這些野菜雖有微毒,但處理得當,食用之后對人身體是無害的。夏妧問過宇文璟,得了他允準,便帶上幾個婢女一道出來了。
城內疫情已經控制住了,病患們都在漸漸好轉。可是糧食短缺的問題,卻也越來越浮出水面。施粥的頻率已從一日兩次,改為了一日一次。好在鄒浩將老弱病殘單獨安置,額外施粥,否則只怕這些人很快就要餓死了。
夏妧她們挖了不少野菜,見日已西斜,便匆匆往回趕。快到刺史府時,她們見到兩個蓬頭垢面的災民正躺在巷口處。其中一人全身浮腫,面皮脹得發亮,奄奄一息倒在地上。夏妧遣人上去探了探,另一個人已經沒了氣息。
她看了看還在呻/吟的那個人,知道他應該是餓了多日,已經渾身水腫了。再這么下去,他很快就會死。
她自問無法見死不救,當下便讓府吏將他扶進大門后。她又跑去廚下,尋了些米糠炒熟,再加上鹽,倒入開水攪拌成糊狀,端過去一勺一勺慢慢喂進他口中。
刺史夫人聞聽此事,也沒有責怪她,而是吩咐把那人送進了下人房里,又著人照看著。夏妧不在宇文璟房里伺候時,也時時跑來照看一二。
不知道是夏妧的方子真管用,還是此人命不該絕。過了三日,這人居然逐漸消腫,恢復了本來模樣,活了過來。
他自稱名叫阿霖,來自附近的山陽縣。長河改道,他們村被徹底沖毀。他和同村的朋友在山上砍柴,逃過一劫。之后二人沿路乞討而來,可又哪有人家有余糧給他們。他們一路靠樹皮野菜熬到了這魯州城中,終究已是強弩之末。
前陣子物資和床位都緊缺,官吏們原也不忍心,可見他們已是半死之人了,喂粥也是徒勞,便沒有讓他們住在草棚之中。想著不出兩日也就是兩具尸體了,還是把糧食留給有希望的人更好,到時候他們再尋張草席幫著安置了便是。
沒成想老天讓他遇上了夏妧,后者用院長奶奶教的法子,居然把他救活了。所以他一醒來,就掙扎著下地,對著夏妧磕了好幾個響頭。他直磕得腦子又犯了暈,才被人硬生生扶住了。
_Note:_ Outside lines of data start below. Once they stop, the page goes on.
import Summits.CriticalPhenomena.CardyFormulaZ2.Theorems.CardyIKTransportIKMixedBoxCrossingTransportStubCylBunch

/-!
# Line `defect-closure-exploration`, reshape v5 (lead c5) — MONOTONICITY IN THE FACE TYPE: the isotropic
# cylinder arcs probability dominates the honeycomb one (crux `IKMixedBoxCrossing`, stmt-CriticalPhenomena-5911)

Definitions-only support file, companion of `…TransportDefs.lean` (p128988, lead c4).  Nothing is asserted: every
`def … : Prop` is a statement the LINE POSITS (a registered stub), never a literature fact; the compositions are
sorry-free.

THE RESHAPE (v5), lead c5 memo `Cruxes/IKMixedBoxCrossing/Lines/defect-closure-exploration-c5.md`.  Reshape v4 left
the vertical clause of the crux kernel-checked modulo ONE open statement, `UnivCylArcs` (RSW for the isotropic model in
cylinder-arcs form), next to the LANDED `TriCylArcs` (the same bound for the all-honeycomb slab, p130026) — the two
statements have literally the same geometry and differ only in the face type `fun _ => true` / `fun _ => false`.
Exact enumeration and Monte Carlo (lead c5, `compute/transport/`) show that the arcs probability is MONOTONE in the
face types: replacing a honeycomb face column by an isotropic one never decreases `cylArcs`.  By the permutation
invariance of `cylArcs` (landed `CylBunchStub.cylArcs_comp_perm`, from `CylExchange` p130245 + `SlabDeterminacy`
p129884) it suffices to switch the LAST face column, and for the last face column the statement is a ONE-DIMENSIONAL
inequality about the two explicit column kernels (honeycomb: fresh uniform column, anti-diagonals; isotropic: the
previous column xor a two-state chain of flip weight `√3/2`, fair diagonals) completing a "link" between two families
of interior clusters through the new column — `LastColLinkMono` below (pointwise in the interior configuration; checked
exhaustively for ALL labelled patterns of circumference `L ≤ 9`, i.e. far beyond the planar ones, and by Monte Carlo on
sampled interiors up to `L = 96`).  Hence

  `LastColLinkMono ⟹ LastFaceMono ⟹ (with CylExchange, SlabDeterminacy) ArcsIsoGeHon ⟹ (with TriCylArcs) UnivCylArcs`,

the first arrow a Fubini over the last cell/face column (`CylBunchStub.sum_resLast` bookkeeping), the second an
induction on the number of isotropic faces, the third one line (`univCylArcs_of_mono`, sorry-free below).
The mechanism (memo §3): a black run of the new column reaches the previous column over its own rows plus ONE extra
row at each end with probabilities `(q, 1-q)` (`q = 1` honeycomb, `q = ½` isotropic); linking two clusters across a gap
costs `2^{-(gap - extensions)}`, CONVEX in the extensions, so the symmetric randomisation wins (Jensen), by more than the
`ρ = 7 - 4√3` colour tilt of the isotropic kernel loses.  ("Touch" events — reaching the new column at all — are NOT
monotone (honeycomb wins), which is why the horizontal clause is not covered by this reshape.)

Also recorded in the memo, not used here: the loop–Yang–Baxter crossing rhombus of the pair (isotropic, honeycomb)
exists, is unique and is SIGNED (checkerboard pairings `+2 / -1`), so there is no local stochastic star–triangle move
and Grimmett–Manolescu track transport does not port verbatim; and the two face types sit in a one-parameter COMMUTING
family `T(q) = (odd-corner fugacity √(q²-q+1), anti-diagonal probability q)`, `q ∈ [0,1]` (`T(1)` honeycomb, `T(½)`
isotropic, `T(0)` mirrored honeycomb), along which `cylArcs` is numerically monotone on `[½, 1]`.
-/

noncomputable section

namespace Summit.CriticalPhenomena.CardyFormulaZ2.Cruxes.IKMixedBoxCrossing.DefectClosureExploration

open scoped BigOperators Classical
open Finset
open Summit.CriticalPhenomena.CardyFormulaZ2.Theorems.IKLinearTransport.PinnedDiagramExchange (faceWeight)
open CylBunchStub (colConst splitEquiv)

/-! ## §1 The last face column: weights and the pointwise link inequality -/

/-- Weight of the LAST face column of type `b` (`true`: isotropic) given the colours `ξ` of the previous cell column,
the colours `c` of the last cell column and the flags `f` of the last face column (the factor split off by
`CylBunchStub.cylWeight_succ`). -/
def lastColWeight (b : Bool) (L : ℕ) [NeZero L] (ξ c f : ZMod L → Bool) : ℝ :=
  ∏ r : ZMod L, faceWeight b ((ξ r ^^ c r) ^^ (ξ (r + 1) ^^ c (r + 1))) (f r)

/-- The weighted number of completions `(c, f)` of the event `E` of the wider slab through a last face column of type
`b`, the interior configuration `y` of the slab of `w` face columns being fixed. -/
def lastColSum {w : ℕ} (b : Bool) (L : ℕ) [NeZero L] (E : Set (CylCfg (w + 1) L)) (y : CylCfg w L) : ℝ :=
  ∑ p : (ZMod L → Bool) × (ZMod L → Bool),
    if (splitEquiv w L).symm (y, p) ∈ E then lastColWeight b L (fun r => y.1 (Fin.last w, r)) p.1 p.2 else 0

/-- POINTWISE LAST-COLUMN LINK MONOTONICITY (the one-dimensional heart of reshape v5): for EVERY interior
configuration of the slab of `w` face columns, the normalised weighted number of completions of the arcs event through
an ISOTROPIC last face column is at least the one through a HONEYCOMB last face column.  (Given the interior, the arcs
event asks the new column to LINK the interior clusters of the first arc to those of the second; the two kernels are
explicit one-dimensional laws; checked exhaustively for all labelled patterns, `L ≤ 9`.)
  A statement to be proved (registered stub), not asserted here. -/
def LastColLinkMono : Prop :=
  ∀ (w L n : ℕ) [NeZero L], 3 ≤ L → ∀ y : CylCfg w L,
    lastColSum false L (arcsEvent (w + 1) L n) y / colConst false L ≤
      lastColSum true L (arcsEvent (w + 1) L n) y / colConst true L

/-! ## §2 Averaged forms and the compositions -/

/-- LAST-FACE MONOTONICITY (averaged form of `LastColLinkMono`): switching the last face column from honeycomb to
isotropic does not decrease the arcs probability, whatever the other face types.
  A statement to be proved (registered stub), not asserted here. -/
def LastFaceMono : Prop :=
  ∀ (w L n : ℕ) [NeZero L], 3 ≤ L → ∀ τ : Fin w → Bool,
    cylArcs (w + 1) L (Fin.snoc τ false) n ≤ cylArcs (w + 1) L (Fin.snoc τ true) n

/-- ISOTROPIC ≥ HONEYCOMB for the cylinder arcs probability, same width and circumference.
  A statement to be proved (registered stub), not asserted here. -/
def ArcsIsoGeHon : Prop :=
  ∀ (w L n : ℕ) [NeZero L], 3 ≤ L → cylArcs w L (fun _ => false) n ≤ cylArcs w L (fun _ => true) n

/-- **`UnivCylArcs` from the monotonicity and the LANDED triangular bound** (no `sorry`): the isotropic arcs
probability dominates the honeycomb one, which `TriCylArcs` bounds below. -/
theorem univCylArcs_of_mono (hM : ArcsIsoGeHon) (hT : TriCylArcs) : UnivCylArcs := by
  obtain ⟨c, hc, h⟩ := hT
  refine ⟨c, hc, fun n L _ hn hL => ?_⟩
  have h3 : 3 ≤ L := by omega
  exact (h n L hn hL).trans (hM ((n - 1) / 2) L n h3)

/-! ## §3 Registered stub names of the reshape v5 (name-keyed aliases) and the registered composition -/

namespace Registered

/-- Alias keyed by the registered stub name (OPEN, the 1D link inequality). -/
abbrev stub_lastColLinkMono : Prop := LastColLinkMono
/-- Alias keyed by the registered stub name (bookkeeping: Fubini over the last column). -/
abbrev stub_lastFaceMono_of : Prop := LastColLinkMono → LastFaceMono
/-- Alias keyed by the registered stub name (induction on the number of isotropic faces, with the landed permutation
invariance of `cylArcs`). -/
abbrev stub_arcsIsoGeHon_of : Prop := CylExchange → SlabDeterminacy → LastFaceMono → ArcsIsoGeHon

end Registered

/-- **`UnivCylArcs` from the registered stubs of reshape v5 and the landed `CylExchange`, `SlabDeterminacy`,
`TriCylArcs`** (registered composition, no `sorry`). -/
theorem univCylArcs_of_stubs :
    Registered.stub_lastColLinkMono → Registered.stub_lastFaceMono_of → Registered.stub_arcsIsoGeHon_of →
      Registered.stub_cylExchange → Registered.stub_slabDeterminacy → Registered.stub_triCylArcs →
      Registered.stub_univCylArcs :=
  fun h1 h2 h3 hX hD hT => univCylArcs_of_mono (h3 hX hD (h2 h1)) hT

end Summit.CriticalPhenomena.CardyFormulaZ2.Cruxes.IKMixedBoxCrossing.DefectClosureExploration

end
可他還是堅持要報恩,夏妧沒法子,只好問過刺史夫人,等他大好了,就把他留在府內做個雜役。
宇文璟聽說夏妧救了個將死的流民,也沒說什么,只是心里的疑慮更甚。畢竟,她懂的東西太多,來歷又撲朔迷離,偏偏一片愛民的赤子之心卻不容置疑。